Yeah, but you're not eating it. I betcha there are a few ingredients in the synthetic stones themselves that you don't want to eat. Guess what's in the natural stones we love to use.


----------



## HRC_64 (Aug 26, 2019)

dwalker said:


> Yeah, but you're not eating it. I betcha there are a few ingredients in the synthetic stones themselves that you don't want to eat. Guess what's in the natural stones we love to use.



I'm pretty sure somone like Jon/JKI would know
why the Knife guys all use something very hard to get.

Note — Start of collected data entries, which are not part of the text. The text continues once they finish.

import Summits.ValiantsHypothesis.ValiantsHypothesis.Theorems.BarrierLeverPriorityPeelingLayoutSymmetry
import Summits.ValiantsHypothesis.ValiantsHypothesis.Theorems.BarrierLeverPriorityPeelingLayoutsSmallRank

/-!
# Route BarrierLever — conjecture TT (`TransversalMinorLayoutsNonsingular`, stmt-ValiantsHypothesis-19152):
# two free symmetries of the TT layout matrix — row/column swap and certificate transport

Helper file (`--supports stmt-ValiantsHypothesis-19152`; cell valiant-natproofs, rung V4, 𝒟-side of
door (c); seat val-np-p1 gen 8).  Conventions of item 19152 (row literal `castAdd a` / `natAdd a`,
column literal `natAdd c` / `castAdd c`; GOOD = some `H` makes the layout matrix nonsingular).

* `tt_layout_swap`: GOOD`(w, u)` ⟹ GOOD`(u, w)` — the literal flip `castAdd ↔ natAdd` exchanges
  the row and column transversals of a point, so `(flip·H·flip)ᵀ` has the transposed layout matrix;
* `good_of_ppDerivable_relabel`: a priority-peeling derivation (`PriorityPeeling.PPDerivable`,
  prover gen 7, p460060) for ONE layout pair `(u₀, w₀)` gives GOOD for every injective pair whose
  row faces, relabeled by a coordinate permutation `π`, are faces of `u₀` and whose column faces,
  relabeled by `π'`, are faces of `w₀` (`PPSmall.ppDerivable_layout_symm` +
  `PPSmall.exists_perm_of_forall_exists` + `alive_of_ppDerivable`).  This is how the kernel
  certificates for locked complex pairs are applied to all their placements.

WHAT THIS IS NOT: bookkeeping for bounded-rank slices of TT; nothing on TT / item 19761 in
general, on crux stmt-ValiantsHypothesis-14610, or on `VP` versus `VNP`.
-/

-- layout Summits/ValiantsHypothesis/ValiantsHypothesis forces the duplicated namespace component
set_option linter.dupNamespace false

open Matrix Finset

namespace Summit.ValiantsHypothesis.ValiantsHypothesis.Theorems.BarrierLever.FiniteCheck

open Summit.ValiantsHypothesis.ValiantsHypothesis.Theorems.BarrierLever.PriorityPeeling

/-! ## 1. Two free symmetries: row/column swap and coordinate relabeling of a certificate -/

/-- ROW/COLUMN SWAP.  If the TT layout matrix of `(w, u)` is nonsingular for some `H`, so is that
of `(u, w)`: with the literal flip `castAdd a ↔ natAdd a` (which exchanges the row transversal and
the column transversal of a point), `H' := (flip·H·flip)ᵀ` has layout matrix the transpose of that
of `H`. -/
theorem tt_layout_swap (h r : ℕ) (u w : Fin r → Finset (Fin h))
    (hgood : ∃ H : Matrix (Fin (h + h)) (Fin (h + h)) ℂ, (Matrix.of fun i j : Fin r => (H.submatrix
      (fun a : Fin h => if a ∈ w i then Fin.castAdd h a else Fin.natAdd h a)
      (fun c : Fin h => if c ∈ u j then Fin.natAdd h c else Fin.castAdd h c)).det).det ≠ 0) :
    ∃ H : Matrix (Fin (h + h)) (Fin (h + h)) ℂ, (Matrix.of fun i j : Fin r => (H.submatrix
      (fun a : Fin h => if a ∈ u i then Fin.castAdd h a else Fin.natAdd h a)
      (fun c : Fin h => if c ∈ w j then Fin.natAdd h c else Fin.castAdd h c)).det).det ≠ 0 := by
  classical
  obtain ⟨H, hH⟩ := hgood
  let flip : Equiv.Perm (Fin (h + h)) :=
    (finSumFinEquiv.symm.trans ((Equiv.sumComm (Fin h) (Fin h)).trans finSumFinEquiv))
  have hflip1 : ∀ a : Fin h, flip (Fin.castAdd h a) = Fin.natAdd h a := by
    intro a
    simp only [flip, Equiv.trans_apply, finSumFinEquiv_symm_apply_castAdd, Equiv.sumComm_apply,
      Sum.swap_inl, finSumFinEquiv_apply_right]
  have hflip2 : ∀ a : Fin h, flip (Fin.natAdd h a) = Fin.castAdd h a := by
    intro a
    simp only [flip, Equiv.trans_apply, finSumFinEquiv_symm_apply_natAdd, Equiv.sumComm_apply,
      Sum.swap_inr, finSumFinEquiv_apply_left]
  refine ⟨(H.submatrix flip flip)ᵀ, ?_⟩
  have hM : (Matrix.of fun i j : Fin r => (((H.submatrix flip flip)ᵀ).submatrix
      (fun a : Fin h => if a ∈ u i then Fin.castAdd h a else Fin.natAdd h a)
      (fun c : Fin h => if c ∈ w j then Fin.natAdd h c else Fin.castAdd h c)).det) =
      (Matrix.of fun i j : Fin r => (H.submatrix
        (fun a : Fin h => if a ∈ w i then Fin.castAdd h a else Fin.natAdd h a)
        (fun c : Fin h => if c ∈ u j then Fin.natAdd h c else Fin.castAdd h c)).det)ᵀ := by
    ext i j
    simp only [of_apply, transpose_apply]
    rw [← Matrix.det_transpose]
    congr 1
    ext c a
    simp only [transpose_apply, submatrix_apply]
    by_cases hc : c ∈ w j
    · by_cases ha : a ∈ u i
      · rw [if_pos ha, if_pos hc, if_pos hc, if_pos ha, hflip1, hflip2]
      · rw [if_neg ha, if_pos hc, if_pos hc, if_neg ha, hflip2, hflip2]
    · by_cases ha : a ∈ u i
      · rw [if_pos ha, if_neg hc, if_neg hc, if_pos ha, hflip1, hflip1]
      · rw [if_neg ha, if_neg hc, if_neg hc, if_neg ha, hflip1, hflip2]
  rw [hM, Matrix.det_transpose]
  exact hH

/-- CERTIFICATE TRANSPORT.  A priority-peeling derivation for a layout pair `(u₀, w₀)` gives the
TT conclusion for every injective pair `(u, w)` whose row faces, relabeled by a coordinate
permutation `π`, are faces of `u₀`, and whose column faces, relabeled by `π'`, are faces of `w₀`
(`PPSmall.exists_perm_of_forall_exists` for the re-indexings, `PPSmall.ppDerivable_layout_symm`
for the transport, `alive_of_ppDerivable` for soundness). -/
theorem good_of_ppDerivable_relabel {h r : ℕ} (u w u₀ w₀ : Fin r → Finset (Fin h))
    (hu : Function.Injective u) (hw : Function.Injective w) (π π' : Equiv.Perm (Fin h))
    (hiu : ∀ i, ∃ i', (u i).map π.toEmbedding = u₀ i')
    (hiw : ∀ j, ∃ j', (w j).map π'.toEmbedding = w₀ j')
    (h₀ : PPDerivable (h + h) (h + h) (Fin r) h
      (fun i a => if a ∈ u₀ i then Fin.castAdd h a else Fin.natAdd h a)
      (fun j c => if c ∈ w₀ j then Fin.natAdd h c else Fin.castAdd h c)) :
    ∃ H : Matrix (Fin (h + h)) (Fin (h + h)) ℂ, (Matrix.of fun i j : Fin r => (H.submatrix
      (fun a : Fin h => if a ∈ u i then Fin.castAdd h a else Fin.natAdd h a)
      (fun c : Fin h => if c ∈ w j then Fin.natAdd h c else Fin.castAdd h c)).det).det ≠ 0 := by
  classical
  have hinju : Function.Injective (fun i => (u i).map π.toEmbedding) :=
    fun i j hij => hu (Finset.map_injective _ hij)
  have hinjw : Function.Injective (fun j => (w j).map π'.toEmbedding) :=
    fun i j hij => hw (Finset.map_injective _ hij)
  obtain ⟨σ, hσ⟩ := PPSmall.exists_perm_of_forall_exists hiu hinju
  obtain ⟨τ, hτ⟩ := PPSmall.exists_perm_of_forall_exists hiw hinjw
  refine alive_of_ppDerivable (PPSmall.ppDerivable_layout_symm h r u w u₀ w₀ π π' ∅ ∅ σ τ ?_ ?_ h₀)
  · intro i b
    have e : π b ∈ u₀ (σ i) ↔ b ∈ u i := by
      rw [← hσ i, Finset.mem_map_equiv, Equiv.symm_apply_apply]
    rw [e]
    unfold Xor
    simp only [Finset.notMem_empty, not_false_iff, and_true, false_and, or_false]
  · intro j b
    have e : π' b ∈ w₀ (τ j) ↔ b ∈ w j := by
      rw [← hτ j, Finset.mem_map_equiv, Equiv.symm_apply_apply]
    rw [e]
    unfold Xor
    simp only [Finset.notMem_empty, not_false_iff, and_true, false_and, or_false]

end Summit.ValiantsHypothesis.ValiantsHypothesis.Theorems.BarrierLever.FiniteCheck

The other obvious issue with "cutting fluid" is the category
isn't homogenous, various chemistry is needed for major
classes of alloy (alu, steel, etc)

https://en.m.wikipedia.org/wiki/Cutting_fluid

Of cousre if you want to YOLO something,
at least read the MSDS sheet.
https://www.wd40company.com/files/pdf/wd-40-ae38549276.pdf

here's one for wd40 for example, just so you can see how opaque the ingredient list is


----------



## osakajoe (Aug 26, 2019)

I also use this (couldn’t find any other English website with it). I can buy online here in Japan 

https://www.google.co.jp/amp/s/m.alibaba.com/amp/product/50002854749.html


----------